- Assignment
Copy out every line in the entries below that includes "decide".

- Records for processing
——
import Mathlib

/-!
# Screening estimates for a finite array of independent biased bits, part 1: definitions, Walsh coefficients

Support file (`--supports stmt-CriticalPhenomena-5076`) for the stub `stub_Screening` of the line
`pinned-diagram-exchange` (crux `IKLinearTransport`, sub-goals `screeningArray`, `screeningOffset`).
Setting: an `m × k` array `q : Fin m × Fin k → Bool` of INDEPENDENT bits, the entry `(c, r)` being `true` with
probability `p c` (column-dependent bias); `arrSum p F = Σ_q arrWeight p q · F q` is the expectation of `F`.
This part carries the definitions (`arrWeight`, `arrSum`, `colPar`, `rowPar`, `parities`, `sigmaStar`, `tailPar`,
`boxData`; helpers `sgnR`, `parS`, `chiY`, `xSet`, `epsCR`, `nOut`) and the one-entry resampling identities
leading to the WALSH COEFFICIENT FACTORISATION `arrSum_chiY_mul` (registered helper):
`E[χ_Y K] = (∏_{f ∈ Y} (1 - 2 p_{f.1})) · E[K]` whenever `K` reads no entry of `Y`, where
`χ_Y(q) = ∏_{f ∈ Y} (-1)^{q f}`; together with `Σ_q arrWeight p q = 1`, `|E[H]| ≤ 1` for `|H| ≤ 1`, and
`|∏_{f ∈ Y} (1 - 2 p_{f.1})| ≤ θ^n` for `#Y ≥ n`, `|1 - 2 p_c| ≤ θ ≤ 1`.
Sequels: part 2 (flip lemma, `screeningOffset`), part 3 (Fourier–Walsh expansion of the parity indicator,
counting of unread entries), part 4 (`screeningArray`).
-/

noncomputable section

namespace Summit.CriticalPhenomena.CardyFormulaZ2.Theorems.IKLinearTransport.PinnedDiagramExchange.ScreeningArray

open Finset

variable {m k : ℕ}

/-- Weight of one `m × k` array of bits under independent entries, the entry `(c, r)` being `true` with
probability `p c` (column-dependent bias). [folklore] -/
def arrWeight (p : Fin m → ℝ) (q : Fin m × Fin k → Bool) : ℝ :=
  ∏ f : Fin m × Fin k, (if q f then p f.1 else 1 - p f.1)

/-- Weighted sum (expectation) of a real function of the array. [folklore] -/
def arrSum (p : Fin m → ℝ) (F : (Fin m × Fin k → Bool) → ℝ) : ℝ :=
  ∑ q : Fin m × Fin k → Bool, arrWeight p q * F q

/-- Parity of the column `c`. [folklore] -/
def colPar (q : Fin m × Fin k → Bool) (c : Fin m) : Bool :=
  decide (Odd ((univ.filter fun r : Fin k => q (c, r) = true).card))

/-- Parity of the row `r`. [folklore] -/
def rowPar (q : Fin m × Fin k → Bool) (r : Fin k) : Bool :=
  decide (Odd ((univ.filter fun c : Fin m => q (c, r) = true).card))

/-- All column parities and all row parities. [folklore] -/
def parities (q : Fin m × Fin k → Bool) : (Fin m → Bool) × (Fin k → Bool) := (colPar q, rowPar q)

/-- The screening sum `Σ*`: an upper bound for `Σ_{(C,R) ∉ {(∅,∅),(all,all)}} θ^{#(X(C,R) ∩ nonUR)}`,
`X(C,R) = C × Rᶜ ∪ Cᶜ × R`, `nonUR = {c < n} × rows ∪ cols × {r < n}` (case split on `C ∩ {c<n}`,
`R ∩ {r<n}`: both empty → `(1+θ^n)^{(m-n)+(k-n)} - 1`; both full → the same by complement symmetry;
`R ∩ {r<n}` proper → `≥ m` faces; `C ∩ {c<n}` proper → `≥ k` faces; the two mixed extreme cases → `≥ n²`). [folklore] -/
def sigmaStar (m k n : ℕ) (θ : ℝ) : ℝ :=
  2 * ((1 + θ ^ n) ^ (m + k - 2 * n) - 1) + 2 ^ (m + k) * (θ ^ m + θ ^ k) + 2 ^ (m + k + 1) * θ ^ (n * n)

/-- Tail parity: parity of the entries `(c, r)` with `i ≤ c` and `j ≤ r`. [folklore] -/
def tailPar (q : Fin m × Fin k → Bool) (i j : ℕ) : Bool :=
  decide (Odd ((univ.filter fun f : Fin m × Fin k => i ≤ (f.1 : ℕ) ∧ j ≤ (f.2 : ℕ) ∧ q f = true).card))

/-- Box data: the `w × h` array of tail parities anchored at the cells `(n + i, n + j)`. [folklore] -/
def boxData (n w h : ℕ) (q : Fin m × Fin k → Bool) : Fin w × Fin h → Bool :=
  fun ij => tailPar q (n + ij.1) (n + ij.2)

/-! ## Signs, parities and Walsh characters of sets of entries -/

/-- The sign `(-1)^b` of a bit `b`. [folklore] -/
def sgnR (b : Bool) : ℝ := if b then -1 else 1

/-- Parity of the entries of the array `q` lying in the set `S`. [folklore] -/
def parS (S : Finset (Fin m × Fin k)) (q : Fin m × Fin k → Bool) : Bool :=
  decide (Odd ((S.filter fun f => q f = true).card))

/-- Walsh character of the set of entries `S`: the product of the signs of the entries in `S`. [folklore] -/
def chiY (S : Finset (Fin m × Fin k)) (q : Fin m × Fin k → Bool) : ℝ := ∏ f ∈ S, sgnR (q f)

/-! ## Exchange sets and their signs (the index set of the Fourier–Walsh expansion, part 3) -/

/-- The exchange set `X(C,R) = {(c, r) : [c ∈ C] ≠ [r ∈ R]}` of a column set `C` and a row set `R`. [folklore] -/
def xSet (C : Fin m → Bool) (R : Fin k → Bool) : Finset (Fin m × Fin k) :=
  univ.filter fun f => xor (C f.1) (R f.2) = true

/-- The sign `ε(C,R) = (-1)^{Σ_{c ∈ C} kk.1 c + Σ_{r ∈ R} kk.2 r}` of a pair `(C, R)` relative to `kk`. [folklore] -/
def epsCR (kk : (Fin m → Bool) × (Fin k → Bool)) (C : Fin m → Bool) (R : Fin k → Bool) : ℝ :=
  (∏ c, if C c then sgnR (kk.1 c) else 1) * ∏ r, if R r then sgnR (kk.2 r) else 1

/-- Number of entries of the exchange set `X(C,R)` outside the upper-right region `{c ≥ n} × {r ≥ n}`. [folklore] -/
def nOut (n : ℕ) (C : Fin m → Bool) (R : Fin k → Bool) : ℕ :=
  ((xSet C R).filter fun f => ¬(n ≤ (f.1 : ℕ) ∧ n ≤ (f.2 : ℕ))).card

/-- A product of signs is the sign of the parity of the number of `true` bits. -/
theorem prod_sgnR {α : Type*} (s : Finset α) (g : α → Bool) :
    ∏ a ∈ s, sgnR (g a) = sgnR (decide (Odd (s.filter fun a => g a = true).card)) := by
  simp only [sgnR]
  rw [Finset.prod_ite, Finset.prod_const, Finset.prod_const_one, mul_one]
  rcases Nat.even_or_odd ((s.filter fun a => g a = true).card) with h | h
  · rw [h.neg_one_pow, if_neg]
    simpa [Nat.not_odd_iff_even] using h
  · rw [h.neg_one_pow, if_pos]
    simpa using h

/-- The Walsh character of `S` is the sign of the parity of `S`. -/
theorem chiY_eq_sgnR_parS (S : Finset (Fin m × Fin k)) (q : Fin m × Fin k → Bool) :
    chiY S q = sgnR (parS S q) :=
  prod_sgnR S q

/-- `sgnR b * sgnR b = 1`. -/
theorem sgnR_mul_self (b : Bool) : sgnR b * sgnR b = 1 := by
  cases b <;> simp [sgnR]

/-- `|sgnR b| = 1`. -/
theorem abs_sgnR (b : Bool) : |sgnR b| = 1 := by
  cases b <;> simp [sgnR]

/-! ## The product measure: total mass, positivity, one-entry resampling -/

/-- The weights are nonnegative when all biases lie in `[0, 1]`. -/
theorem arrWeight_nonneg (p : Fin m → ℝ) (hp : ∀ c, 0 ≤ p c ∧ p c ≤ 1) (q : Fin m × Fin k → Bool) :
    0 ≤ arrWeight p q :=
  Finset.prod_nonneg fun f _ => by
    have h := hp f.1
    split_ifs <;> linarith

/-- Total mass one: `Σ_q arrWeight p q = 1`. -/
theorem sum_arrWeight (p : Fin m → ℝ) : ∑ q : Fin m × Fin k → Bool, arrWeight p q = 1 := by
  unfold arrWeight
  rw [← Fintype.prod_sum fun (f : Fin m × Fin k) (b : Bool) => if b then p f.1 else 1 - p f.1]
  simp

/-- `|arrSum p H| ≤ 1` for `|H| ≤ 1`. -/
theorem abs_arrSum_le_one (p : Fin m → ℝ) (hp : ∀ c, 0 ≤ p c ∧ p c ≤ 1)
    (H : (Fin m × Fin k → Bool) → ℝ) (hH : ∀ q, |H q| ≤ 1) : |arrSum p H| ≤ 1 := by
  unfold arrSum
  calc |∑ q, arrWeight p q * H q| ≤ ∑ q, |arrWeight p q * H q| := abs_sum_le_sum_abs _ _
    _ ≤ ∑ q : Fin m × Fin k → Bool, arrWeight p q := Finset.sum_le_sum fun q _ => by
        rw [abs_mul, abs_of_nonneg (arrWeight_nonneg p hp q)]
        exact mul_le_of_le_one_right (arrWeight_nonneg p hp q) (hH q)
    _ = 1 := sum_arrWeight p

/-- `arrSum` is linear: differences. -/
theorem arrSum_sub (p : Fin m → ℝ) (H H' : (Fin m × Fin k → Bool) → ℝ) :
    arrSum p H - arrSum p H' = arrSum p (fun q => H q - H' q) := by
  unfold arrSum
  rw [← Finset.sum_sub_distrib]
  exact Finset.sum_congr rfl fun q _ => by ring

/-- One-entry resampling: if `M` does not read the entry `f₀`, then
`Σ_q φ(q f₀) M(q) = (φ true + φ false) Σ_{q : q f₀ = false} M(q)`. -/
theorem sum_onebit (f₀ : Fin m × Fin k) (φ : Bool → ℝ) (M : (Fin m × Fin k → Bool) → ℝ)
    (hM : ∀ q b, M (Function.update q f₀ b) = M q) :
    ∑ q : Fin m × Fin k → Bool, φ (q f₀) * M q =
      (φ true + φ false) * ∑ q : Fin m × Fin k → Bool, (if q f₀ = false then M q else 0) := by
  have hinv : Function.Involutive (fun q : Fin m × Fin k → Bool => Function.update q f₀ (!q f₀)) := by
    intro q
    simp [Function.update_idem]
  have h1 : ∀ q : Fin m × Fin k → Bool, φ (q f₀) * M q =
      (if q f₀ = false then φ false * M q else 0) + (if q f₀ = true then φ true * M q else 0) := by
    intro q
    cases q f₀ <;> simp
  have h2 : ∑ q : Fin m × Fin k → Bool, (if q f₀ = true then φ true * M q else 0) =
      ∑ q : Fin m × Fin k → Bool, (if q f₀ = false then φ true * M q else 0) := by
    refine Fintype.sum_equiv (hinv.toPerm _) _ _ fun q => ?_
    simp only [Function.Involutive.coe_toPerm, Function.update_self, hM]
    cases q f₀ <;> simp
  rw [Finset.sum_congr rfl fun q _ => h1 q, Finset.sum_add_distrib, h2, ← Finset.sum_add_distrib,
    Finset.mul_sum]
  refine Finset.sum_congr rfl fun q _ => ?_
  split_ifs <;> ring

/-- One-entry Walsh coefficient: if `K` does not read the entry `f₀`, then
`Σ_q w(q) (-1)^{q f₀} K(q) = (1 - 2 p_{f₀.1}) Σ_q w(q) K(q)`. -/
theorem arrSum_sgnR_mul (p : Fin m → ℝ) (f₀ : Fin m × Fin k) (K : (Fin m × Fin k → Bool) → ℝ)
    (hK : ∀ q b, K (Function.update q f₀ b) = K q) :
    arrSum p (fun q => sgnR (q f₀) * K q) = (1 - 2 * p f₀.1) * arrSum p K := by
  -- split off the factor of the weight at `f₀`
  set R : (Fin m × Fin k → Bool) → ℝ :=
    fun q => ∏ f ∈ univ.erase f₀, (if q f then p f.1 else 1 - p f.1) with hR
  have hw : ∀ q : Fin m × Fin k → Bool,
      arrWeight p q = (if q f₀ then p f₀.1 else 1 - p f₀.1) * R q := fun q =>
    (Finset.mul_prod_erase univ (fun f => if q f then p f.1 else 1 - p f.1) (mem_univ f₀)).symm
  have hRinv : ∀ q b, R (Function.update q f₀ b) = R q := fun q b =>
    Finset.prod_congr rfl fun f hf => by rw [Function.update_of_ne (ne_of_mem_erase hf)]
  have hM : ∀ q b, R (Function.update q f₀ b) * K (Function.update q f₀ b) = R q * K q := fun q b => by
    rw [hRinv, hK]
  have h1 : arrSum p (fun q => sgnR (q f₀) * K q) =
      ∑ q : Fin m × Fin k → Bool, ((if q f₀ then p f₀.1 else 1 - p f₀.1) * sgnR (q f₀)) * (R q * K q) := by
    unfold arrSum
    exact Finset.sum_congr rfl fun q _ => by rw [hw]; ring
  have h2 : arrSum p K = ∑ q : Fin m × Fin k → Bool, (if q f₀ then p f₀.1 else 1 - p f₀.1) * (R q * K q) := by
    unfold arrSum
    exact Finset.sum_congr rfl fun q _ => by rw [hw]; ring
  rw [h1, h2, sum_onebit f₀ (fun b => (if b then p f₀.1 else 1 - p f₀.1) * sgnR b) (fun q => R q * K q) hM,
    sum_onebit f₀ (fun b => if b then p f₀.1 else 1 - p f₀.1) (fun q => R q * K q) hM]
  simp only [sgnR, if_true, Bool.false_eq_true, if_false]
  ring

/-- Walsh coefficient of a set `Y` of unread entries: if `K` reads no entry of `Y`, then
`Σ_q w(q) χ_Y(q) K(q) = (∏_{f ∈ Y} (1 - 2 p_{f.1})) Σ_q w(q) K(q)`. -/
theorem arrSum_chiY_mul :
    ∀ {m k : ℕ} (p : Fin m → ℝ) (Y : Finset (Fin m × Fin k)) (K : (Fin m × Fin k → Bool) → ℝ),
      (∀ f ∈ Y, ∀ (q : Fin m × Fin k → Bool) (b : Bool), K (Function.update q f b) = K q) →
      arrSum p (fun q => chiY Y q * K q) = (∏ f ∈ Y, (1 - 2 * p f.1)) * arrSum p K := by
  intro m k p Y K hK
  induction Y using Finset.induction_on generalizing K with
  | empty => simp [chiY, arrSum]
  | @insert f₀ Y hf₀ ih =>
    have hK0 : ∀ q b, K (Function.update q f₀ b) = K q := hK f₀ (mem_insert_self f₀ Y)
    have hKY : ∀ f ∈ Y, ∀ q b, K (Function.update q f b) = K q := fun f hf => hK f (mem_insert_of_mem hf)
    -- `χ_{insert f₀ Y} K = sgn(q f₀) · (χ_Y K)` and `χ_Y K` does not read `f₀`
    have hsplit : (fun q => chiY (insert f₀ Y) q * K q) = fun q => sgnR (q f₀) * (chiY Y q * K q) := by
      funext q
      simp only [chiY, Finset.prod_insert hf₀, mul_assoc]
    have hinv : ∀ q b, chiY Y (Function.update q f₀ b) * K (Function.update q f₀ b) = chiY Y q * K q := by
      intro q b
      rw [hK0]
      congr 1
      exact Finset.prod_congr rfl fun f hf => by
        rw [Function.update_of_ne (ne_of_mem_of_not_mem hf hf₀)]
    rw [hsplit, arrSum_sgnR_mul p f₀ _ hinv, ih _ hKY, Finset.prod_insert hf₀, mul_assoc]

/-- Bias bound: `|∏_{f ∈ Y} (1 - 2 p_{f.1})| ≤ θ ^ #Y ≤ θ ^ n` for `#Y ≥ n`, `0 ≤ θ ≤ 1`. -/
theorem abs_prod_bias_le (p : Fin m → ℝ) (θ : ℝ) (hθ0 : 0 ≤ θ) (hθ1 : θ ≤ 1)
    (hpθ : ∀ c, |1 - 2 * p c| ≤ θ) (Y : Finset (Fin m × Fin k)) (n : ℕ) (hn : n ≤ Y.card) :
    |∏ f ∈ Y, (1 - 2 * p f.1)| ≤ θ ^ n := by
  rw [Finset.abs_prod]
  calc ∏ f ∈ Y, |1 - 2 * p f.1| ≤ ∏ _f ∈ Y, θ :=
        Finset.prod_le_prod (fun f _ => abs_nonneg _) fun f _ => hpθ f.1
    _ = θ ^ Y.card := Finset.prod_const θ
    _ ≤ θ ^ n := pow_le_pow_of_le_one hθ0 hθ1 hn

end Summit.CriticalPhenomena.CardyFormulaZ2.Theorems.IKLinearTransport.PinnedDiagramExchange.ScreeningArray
——
- Your solution
  decide (Odd ((univ.filter fun r : Fin k => q (c, r) = true).card))
  decide (Odd ((univ.filter fun c : Fin m => q (c, r) = true).card))
  decide (Odd ((univ.filter fun f : Fin m × Fin k => i ≤ (f.1 : ℕ) ∧ j ≤ (f.2 : ℕ) ∧ q f = true).card))
  decide (Odd ((S.filter fun f => q f = true).card))
    ∏ a ∈ s, sgnR (g a) = sgnR (decide (Odd (s.filter fun a => g a = true).card)) := by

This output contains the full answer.